### TASK INSTRUCTIONS:
Copy all lines below that use the word "unfold".
▼▼▼
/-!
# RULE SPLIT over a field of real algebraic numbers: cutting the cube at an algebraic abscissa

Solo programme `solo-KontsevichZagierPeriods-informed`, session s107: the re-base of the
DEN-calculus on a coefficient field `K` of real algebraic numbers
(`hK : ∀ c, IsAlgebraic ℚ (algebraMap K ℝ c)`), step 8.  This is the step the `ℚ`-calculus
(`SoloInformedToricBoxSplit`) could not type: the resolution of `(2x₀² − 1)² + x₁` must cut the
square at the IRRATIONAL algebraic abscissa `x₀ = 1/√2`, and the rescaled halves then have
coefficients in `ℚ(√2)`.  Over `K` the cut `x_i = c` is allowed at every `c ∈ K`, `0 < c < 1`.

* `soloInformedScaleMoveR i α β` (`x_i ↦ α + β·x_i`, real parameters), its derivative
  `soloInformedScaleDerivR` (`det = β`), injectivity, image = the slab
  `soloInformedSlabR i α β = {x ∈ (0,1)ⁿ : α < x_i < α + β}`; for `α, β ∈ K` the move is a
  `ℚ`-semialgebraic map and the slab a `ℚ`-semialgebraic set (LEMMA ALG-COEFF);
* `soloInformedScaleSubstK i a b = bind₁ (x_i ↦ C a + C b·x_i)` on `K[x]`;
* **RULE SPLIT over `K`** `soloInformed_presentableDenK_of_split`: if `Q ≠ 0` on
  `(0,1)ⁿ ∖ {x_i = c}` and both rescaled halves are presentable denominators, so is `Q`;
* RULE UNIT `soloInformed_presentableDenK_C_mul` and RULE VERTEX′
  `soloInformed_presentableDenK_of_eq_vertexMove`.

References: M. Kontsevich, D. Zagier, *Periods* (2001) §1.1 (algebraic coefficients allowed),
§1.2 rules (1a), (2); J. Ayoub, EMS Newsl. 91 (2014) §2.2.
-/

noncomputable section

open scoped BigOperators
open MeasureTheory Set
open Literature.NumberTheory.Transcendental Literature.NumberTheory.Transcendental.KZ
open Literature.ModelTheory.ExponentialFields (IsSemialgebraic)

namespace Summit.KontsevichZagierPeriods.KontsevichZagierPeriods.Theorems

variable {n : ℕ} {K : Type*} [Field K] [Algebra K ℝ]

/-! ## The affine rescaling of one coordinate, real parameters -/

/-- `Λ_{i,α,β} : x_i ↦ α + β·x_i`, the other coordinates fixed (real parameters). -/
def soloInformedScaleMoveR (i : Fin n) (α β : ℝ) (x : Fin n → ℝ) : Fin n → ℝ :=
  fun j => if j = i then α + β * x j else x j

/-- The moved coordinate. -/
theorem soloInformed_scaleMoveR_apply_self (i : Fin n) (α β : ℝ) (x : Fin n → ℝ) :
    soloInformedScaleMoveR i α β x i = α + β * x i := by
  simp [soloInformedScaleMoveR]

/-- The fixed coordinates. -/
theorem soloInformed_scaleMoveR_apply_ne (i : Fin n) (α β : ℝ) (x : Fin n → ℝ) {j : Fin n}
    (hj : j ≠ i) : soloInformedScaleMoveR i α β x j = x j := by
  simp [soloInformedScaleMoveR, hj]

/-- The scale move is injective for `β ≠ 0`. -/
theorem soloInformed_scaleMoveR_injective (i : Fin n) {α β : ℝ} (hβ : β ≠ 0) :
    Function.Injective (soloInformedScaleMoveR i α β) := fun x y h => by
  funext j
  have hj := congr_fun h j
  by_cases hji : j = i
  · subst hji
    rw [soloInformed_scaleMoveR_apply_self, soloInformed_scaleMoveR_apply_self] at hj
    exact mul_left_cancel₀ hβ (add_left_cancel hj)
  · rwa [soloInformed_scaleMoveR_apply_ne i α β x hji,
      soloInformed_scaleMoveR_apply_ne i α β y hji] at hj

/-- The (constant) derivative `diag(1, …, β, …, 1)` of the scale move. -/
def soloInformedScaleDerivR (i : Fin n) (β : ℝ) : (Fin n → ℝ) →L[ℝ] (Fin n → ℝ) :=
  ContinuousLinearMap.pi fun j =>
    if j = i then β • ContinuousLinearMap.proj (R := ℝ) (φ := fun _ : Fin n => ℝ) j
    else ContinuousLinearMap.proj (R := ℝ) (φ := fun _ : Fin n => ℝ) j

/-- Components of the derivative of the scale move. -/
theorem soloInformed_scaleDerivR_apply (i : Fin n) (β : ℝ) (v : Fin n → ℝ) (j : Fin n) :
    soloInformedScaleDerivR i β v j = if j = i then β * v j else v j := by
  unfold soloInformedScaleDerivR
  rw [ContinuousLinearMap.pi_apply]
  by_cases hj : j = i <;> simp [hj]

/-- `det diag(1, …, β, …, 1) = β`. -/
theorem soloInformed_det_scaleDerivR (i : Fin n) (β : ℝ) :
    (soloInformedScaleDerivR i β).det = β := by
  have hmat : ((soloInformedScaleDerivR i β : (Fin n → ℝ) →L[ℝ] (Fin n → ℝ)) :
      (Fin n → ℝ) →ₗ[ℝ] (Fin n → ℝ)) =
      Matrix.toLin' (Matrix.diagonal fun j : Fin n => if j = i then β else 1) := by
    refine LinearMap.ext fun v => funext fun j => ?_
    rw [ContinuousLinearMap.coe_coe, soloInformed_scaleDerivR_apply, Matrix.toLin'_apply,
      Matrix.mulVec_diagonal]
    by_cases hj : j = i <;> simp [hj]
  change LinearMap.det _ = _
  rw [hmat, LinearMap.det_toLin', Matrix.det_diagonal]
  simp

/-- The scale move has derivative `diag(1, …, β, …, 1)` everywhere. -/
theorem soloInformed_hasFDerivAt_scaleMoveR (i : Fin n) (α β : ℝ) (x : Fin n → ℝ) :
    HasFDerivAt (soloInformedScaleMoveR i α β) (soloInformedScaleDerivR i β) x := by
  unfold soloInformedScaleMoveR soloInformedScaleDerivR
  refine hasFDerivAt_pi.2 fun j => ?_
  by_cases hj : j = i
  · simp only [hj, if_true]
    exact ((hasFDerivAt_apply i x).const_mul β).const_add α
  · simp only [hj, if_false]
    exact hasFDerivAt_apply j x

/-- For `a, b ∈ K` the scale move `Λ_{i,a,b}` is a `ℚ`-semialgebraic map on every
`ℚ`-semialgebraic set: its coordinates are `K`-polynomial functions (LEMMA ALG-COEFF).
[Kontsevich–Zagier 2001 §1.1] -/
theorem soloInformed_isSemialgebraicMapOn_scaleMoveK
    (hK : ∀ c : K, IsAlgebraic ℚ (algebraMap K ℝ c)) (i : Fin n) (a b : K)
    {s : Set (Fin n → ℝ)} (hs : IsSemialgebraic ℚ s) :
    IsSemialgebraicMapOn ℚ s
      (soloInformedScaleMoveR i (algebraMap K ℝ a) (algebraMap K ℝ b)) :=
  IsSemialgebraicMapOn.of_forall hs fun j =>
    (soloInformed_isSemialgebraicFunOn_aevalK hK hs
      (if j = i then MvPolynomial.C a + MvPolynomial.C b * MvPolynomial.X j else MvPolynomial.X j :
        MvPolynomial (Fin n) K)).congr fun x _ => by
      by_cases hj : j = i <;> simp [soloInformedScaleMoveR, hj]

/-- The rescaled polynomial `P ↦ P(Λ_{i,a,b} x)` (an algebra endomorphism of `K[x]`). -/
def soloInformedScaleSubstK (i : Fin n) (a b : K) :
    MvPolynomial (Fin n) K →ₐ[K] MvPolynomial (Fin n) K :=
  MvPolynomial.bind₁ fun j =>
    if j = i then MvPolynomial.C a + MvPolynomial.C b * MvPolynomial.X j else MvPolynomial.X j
▲▲▲
▼▼▼
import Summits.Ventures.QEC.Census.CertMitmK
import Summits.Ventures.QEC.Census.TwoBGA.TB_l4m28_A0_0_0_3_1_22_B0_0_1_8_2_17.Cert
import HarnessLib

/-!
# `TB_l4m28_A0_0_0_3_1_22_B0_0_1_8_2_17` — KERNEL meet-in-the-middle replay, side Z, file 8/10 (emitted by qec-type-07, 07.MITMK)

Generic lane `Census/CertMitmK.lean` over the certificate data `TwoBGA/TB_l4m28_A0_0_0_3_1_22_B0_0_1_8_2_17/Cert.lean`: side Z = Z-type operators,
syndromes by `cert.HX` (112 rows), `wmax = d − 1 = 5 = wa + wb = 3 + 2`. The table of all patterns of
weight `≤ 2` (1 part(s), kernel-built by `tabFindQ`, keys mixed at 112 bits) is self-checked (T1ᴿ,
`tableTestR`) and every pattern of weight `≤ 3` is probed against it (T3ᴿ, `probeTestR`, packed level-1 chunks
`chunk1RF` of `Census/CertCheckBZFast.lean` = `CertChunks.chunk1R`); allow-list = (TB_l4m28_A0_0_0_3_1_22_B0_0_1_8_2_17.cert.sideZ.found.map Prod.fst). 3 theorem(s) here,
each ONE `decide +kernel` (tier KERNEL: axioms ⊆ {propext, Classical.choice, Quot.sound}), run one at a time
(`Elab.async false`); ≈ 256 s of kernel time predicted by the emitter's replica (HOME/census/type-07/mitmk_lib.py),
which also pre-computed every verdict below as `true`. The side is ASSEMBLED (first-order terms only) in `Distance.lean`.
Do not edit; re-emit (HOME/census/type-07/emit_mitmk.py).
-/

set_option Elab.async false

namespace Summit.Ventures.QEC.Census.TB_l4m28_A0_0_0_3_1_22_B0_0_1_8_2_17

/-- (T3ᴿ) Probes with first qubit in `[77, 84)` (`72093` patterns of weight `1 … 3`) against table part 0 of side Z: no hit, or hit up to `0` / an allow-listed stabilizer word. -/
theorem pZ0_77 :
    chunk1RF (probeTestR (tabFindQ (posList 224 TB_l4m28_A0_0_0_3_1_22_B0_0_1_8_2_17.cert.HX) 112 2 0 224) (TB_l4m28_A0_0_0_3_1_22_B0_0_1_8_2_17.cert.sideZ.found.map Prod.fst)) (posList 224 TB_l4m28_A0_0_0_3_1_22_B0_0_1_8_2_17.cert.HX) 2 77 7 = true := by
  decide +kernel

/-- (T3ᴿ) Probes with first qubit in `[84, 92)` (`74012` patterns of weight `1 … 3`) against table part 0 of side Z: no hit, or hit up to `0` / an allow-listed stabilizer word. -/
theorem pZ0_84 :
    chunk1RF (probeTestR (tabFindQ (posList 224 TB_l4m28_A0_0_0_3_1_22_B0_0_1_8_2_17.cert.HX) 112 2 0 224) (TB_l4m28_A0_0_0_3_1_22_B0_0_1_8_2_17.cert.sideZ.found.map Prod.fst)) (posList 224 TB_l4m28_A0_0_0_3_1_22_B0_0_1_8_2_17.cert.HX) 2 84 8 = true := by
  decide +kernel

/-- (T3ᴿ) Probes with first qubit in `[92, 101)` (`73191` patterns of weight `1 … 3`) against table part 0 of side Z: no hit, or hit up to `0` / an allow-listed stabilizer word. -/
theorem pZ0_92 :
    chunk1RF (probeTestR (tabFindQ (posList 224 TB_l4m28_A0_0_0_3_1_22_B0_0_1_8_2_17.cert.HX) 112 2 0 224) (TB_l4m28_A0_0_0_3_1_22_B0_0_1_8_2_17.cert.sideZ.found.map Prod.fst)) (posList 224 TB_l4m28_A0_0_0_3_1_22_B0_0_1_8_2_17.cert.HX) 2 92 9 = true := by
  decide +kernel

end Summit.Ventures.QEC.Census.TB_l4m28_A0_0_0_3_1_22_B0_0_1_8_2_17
▲▲▲
### TASK RESPONSE:
  unfold soloInformedScaleDerivR
  unfold soloInformedScaleMoveR soloInformedScaleDerivR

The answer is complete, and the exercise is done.